About this exercise:
Please output, without any change, the lines of the material below from the very first through the one with "H₁(G, A) ≃+ G_ab".

Information shown:

----------------

import Mathlib.RepresentationTheory.Homological.GroupHomology.LowDegree
import HarnessLib

/-!
# The universal property of `H₁(Γ, R)` with trivial coefficients: an additive map `ψ : Γ → M` into an
# `R`-module induces the `R`-linear map `H₁(Γ, R) → M`, `[γ ⊗ a] ↦ a · ψ(γ)` (Brown II §3, `H₁Γ = Γ_ab`)

Topic `Literature/Algebra/Homology`; namespace `Literature.Algebra.Homology.H1Trivial`.  Definitions with bodies and
proved theorems; no named fact, no `sorry`, no instance, no notation.

Mathlib has `groupHomology.H1AddEquivOfIsTrivial : H₁(G, A) ≃+ G_ab ⊗_ℤ A` (trivial `A`), additive only.  For a
commutative ring `R` and an `R`-module `M`, an additive map `ψ : Additive Γ →+ M` (i.e. `ψ(γδ) = ψ(γ) + ψ(δ)`)
gives

* `tensorLift R ψ : Γ_ab ⊗_ℤ R →ₗ[ℤ] M`, `⟦γ⟧ ⊗ a ↦ a • ψ(γ)` (through `Abelianization.lift`);
* `liftAddHom R ψ : H₁(Γ, R) →+ M` and its `R`-linearity `liftAddHom_smul` (checked on the generators
  `[γ ⊗ a] = H1π [single γ a]`, which exhaust `H₁` additively);
* **`lift R ψ : H₁(Γ, R) →ₗ[R] M`**, `lift_single` (`[γ ⊗ a] ↦ a • ψ(γ)`), **`range_lift`**
  (`range = R ∙ span (range ψ)`).

Consumer: `NumberTheory/ModularSymbols/FullLevelHomologyCuspidalClass` — the period symbols
`γ ↦ {∞, γ∞} ⊗ 1 ∈ H₁(X₀(N), R)` (Manin's relation makes them additive on `Γ₀(N)`) induce
`H₁(Γ₀(N), R) ↠ H₁(X₀(N), R)`.

## References
* K. S. Brown, *Cohomology of Groups*, GTM 87 (1982), Ch. II §3 (`H₁(G, ℤ) ≅ G_ab`), Ch. III §1 (coefficients). [Brown1982]
-/

noncomputable section

open CategoryTheory groupHomology Finsupp TensorProduct

universe u v

namespace Literature.Algebra.Homology

namespace H1Trivial

variable (R : Type u) [CommRing R] {Γ : Type u} [Group Γ] {M : Type v} [AddCommGroup M] [Module R M]
  (ψ : Additive Γ →+ M)

/-- The additive map `Γ_ab ⊗_ℤ R → M`, `⟦γ⟧ ⊗ a ↦ a • ψ(γ)`. [cite: Brown1982, Ch. II §3] -/
def tensorLift : (Additive (Abelianization Γ)) ⊗[ℤ] R →ₗ[ℤ] M :=
  TensorProduct.lift
    { toFun := fun x =>
        { toFun := fun a : R => a • (AddMonoidHom.toMultiplicativeRight.symm
            (Abelianization.lift (AddMonoidHom.toMultiplicativeRight ψ))) x
          map_add' := fun a b => add_smul a b _
          map_smul' := fun n a => by
            rw [RingHom.id_apply, smul_assoc] }
      map_add' := fun x y => by ext a; simp [smul_add]
      map_smul' := fun n x => by ext a; simp [smul_comm a n] }

/-- `tensorLift (⟦γ⟧ ⊗ a) = a • ψ(γ)`. [cite: Brown1982, Ch. II §3] -/
theorem tensorLift_tmul (γ : Γ) (a : R) :
    tensorLift R ψ (Additive.ofMul (Abelianization.of γ) ⊗ₜ[ℤ] a) = a • ψ (Additive.ofMul γ) := by
  simp [tensorLift]

/-- `[γ ⊗ a] ↦ a • ψ(γ)` as an additive map `H₁(Γ, R) → M` (via Mathlib's `H₁(Γ, R) ≃+ Γ_ab ⊗ R`).
[cite: Brown1982, Ch. II §3] -/
def liftAddHom : H1 (Rep.trivial R Γ R) →+ M :=
  (tensorLift R ψ).toAddMonoidHom.comp (H1AddEquivOfIsTrivial (Rep.trivial R Γ R)).toAddMonoidHom

/-- `liftAddHom [γ ⊗ a] = a • ψ(γ)`. [cite: Brown1982, Ch. II §3] -/
theorem liftAddHom_single (γ : Γ) (a : R) :
    liftAddHom R ψ (H1π _ ((cycles₁IsoOfIsTrivial (Rep.trivial R Γ R)).inv (single γ a))) =
      a • ψ (Additive.ofMul γ) := by
  simp only [liftAddHom, AddMonoidHom.coe_comp, Function.comp_apply, AddEquiv.coe_toAddMonoidHom,
    LinearMap.toAddMonoidHom_coe]
  rw [H1AddEquivOfIsTrivial_single, tensorLift_tmul]

/-- `liftAddHom` is `R`-linear. [cite: Brown1982, Ch. II §3] -/
theorem liftAddHom_smul (c : R) (z : H1 (Rep.trivial R Γ R)) :
    liftAddHom R ψ (c • z) = c • liftAddHom R ψ z := by
  induction z using H1_induction_on with
  | h x =>
    -- reduce to the chain level: `x = iso.inv x.1`, and `x.1` is a finite sum of singles
    have hx : x = (cycles₁IsoOfIsTrivial (Rep.trivial R Γ R)).inv x.1 :=
      Subtype.ext (cycles₁IsoOfIsTrivial_inv_apply _).symm
    rw [hx]
    generalize x.1 = f
    induction f using Finsupp.induction_linear with
    | zero => simp
    | add f₁ f₂ h₁ h₂ => simp only [map_add, smul_add, h₁, h₂]
    | single γ a =>
      rw [← map_smul, ← map_smul, smul_single, liftAddHom_single, liftAddHom_single, smul_eq_mul, mul_smul]

/-- **The universal property of `H₁(Γ, R)` (trivial coefficients)**: the `R`-linear map `H₁(Γ, R) → M`,
`[γ ⊗ a] ↦ a • ψ(γ)`, attached to an additive map `ψ : Γ → M`. [cite: Brown1982, Ch. II §3 (`H₁G = G_ab`)] -/
def lift : H1 (Rep.trivial R Γ R) →ₗ[R] M where
  toFun := liftAddHom R ψ
  map_add' := map_add _
  map_smul' := liftAddHom_smul R ψ

/-- `lift ψ [γ ⊗ a] = a • ψ(γ)`. [cite: Brown1982, Ch. II §3] -/
theorem lift_single (γ : Γ) (a : R) :
    lift R ψ (H1π _ ((cycles₁IsoOfIsTrivial (Rep.trivial R Γ R)).inv (single γ a))) = a • ψ (Additive.ofMul γ) :=
  liftAddHom_single R ψ γ a

/-- The range of `lift ψ` is the `R`-span of the image of `ψ`. [cite: Brown1982, Ch. II §3] -/
theorem range_lift : LinearMap.range (lift R ψ) = Submodule.span R (Set.range ψ) := by
  apply le_antisymm
  · rintro _ ⟨z, rfl⟩
    induction z using H1_induction_on with
    | h x =>
      have hx : x = (cycles₁IsoOfIsTrivial (Rep.trivial R Γ R)).inv x.1 :=
        Subtype.ext (cycles₁IsoOfIsTrivial_inv_apply _).symm
      rw [hx]
      generalize x.1 = f
      induction f using Finsupp.induction_linear with
      | zero => simp
      | add f₁ f₂ h₁ h₂ => simp only [map_add]; exact Submodule.add_mem _ h₁ h₂
      | single γ a =>
        rw [lift_single]
        exact Submodule.smul_mem _ a (Submodule.subset_span ⟨Additive.ofMul γ, rfl⟩)
  · rw [Submodule.span_le]
    rintro _ ⟨γ, rfl⟩
    refine ⟨H1π _ ((cycles₁IsoOfIsTrivial (Rep.trivial R Γ R)).inv (single (Additive.toMul γ) 1)), ?_⟩
    rw [lift_single, one_smul]
    rfl

end H1Trivial

end Literature.Algebra.Homology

----------------

Problem solution:
import Mathlib.RepresentationTheory.Homological.GroupHomology.LowDegree
import HarnessLib

/-!
# The universal property of `H₁(Γ, R)` with trivial coefficients: an additive map `ψ : Γ → M` into an
# `R`-module induces the `R`-linear map `H₁(Γ, R) → M`, `[γ ⊗ a] ↦ a · ψ(γ)` (Brown II §3, `H₁Γ = Γ_ab`)

Topic `Literature/Algebra/Homology`; namespace `Literature.Algebra.Homology.H1Trivial`.  Definitions with bodies and
proved theorems; no named fact, no `sorry`, no instance, no notation.

Mathlib has `groupHomology.H1AddEquivOfIsTrivial : H₁(G, A) ≃+ G_ab ⊗_ℤ A` (trivial `A`), additive only.  For a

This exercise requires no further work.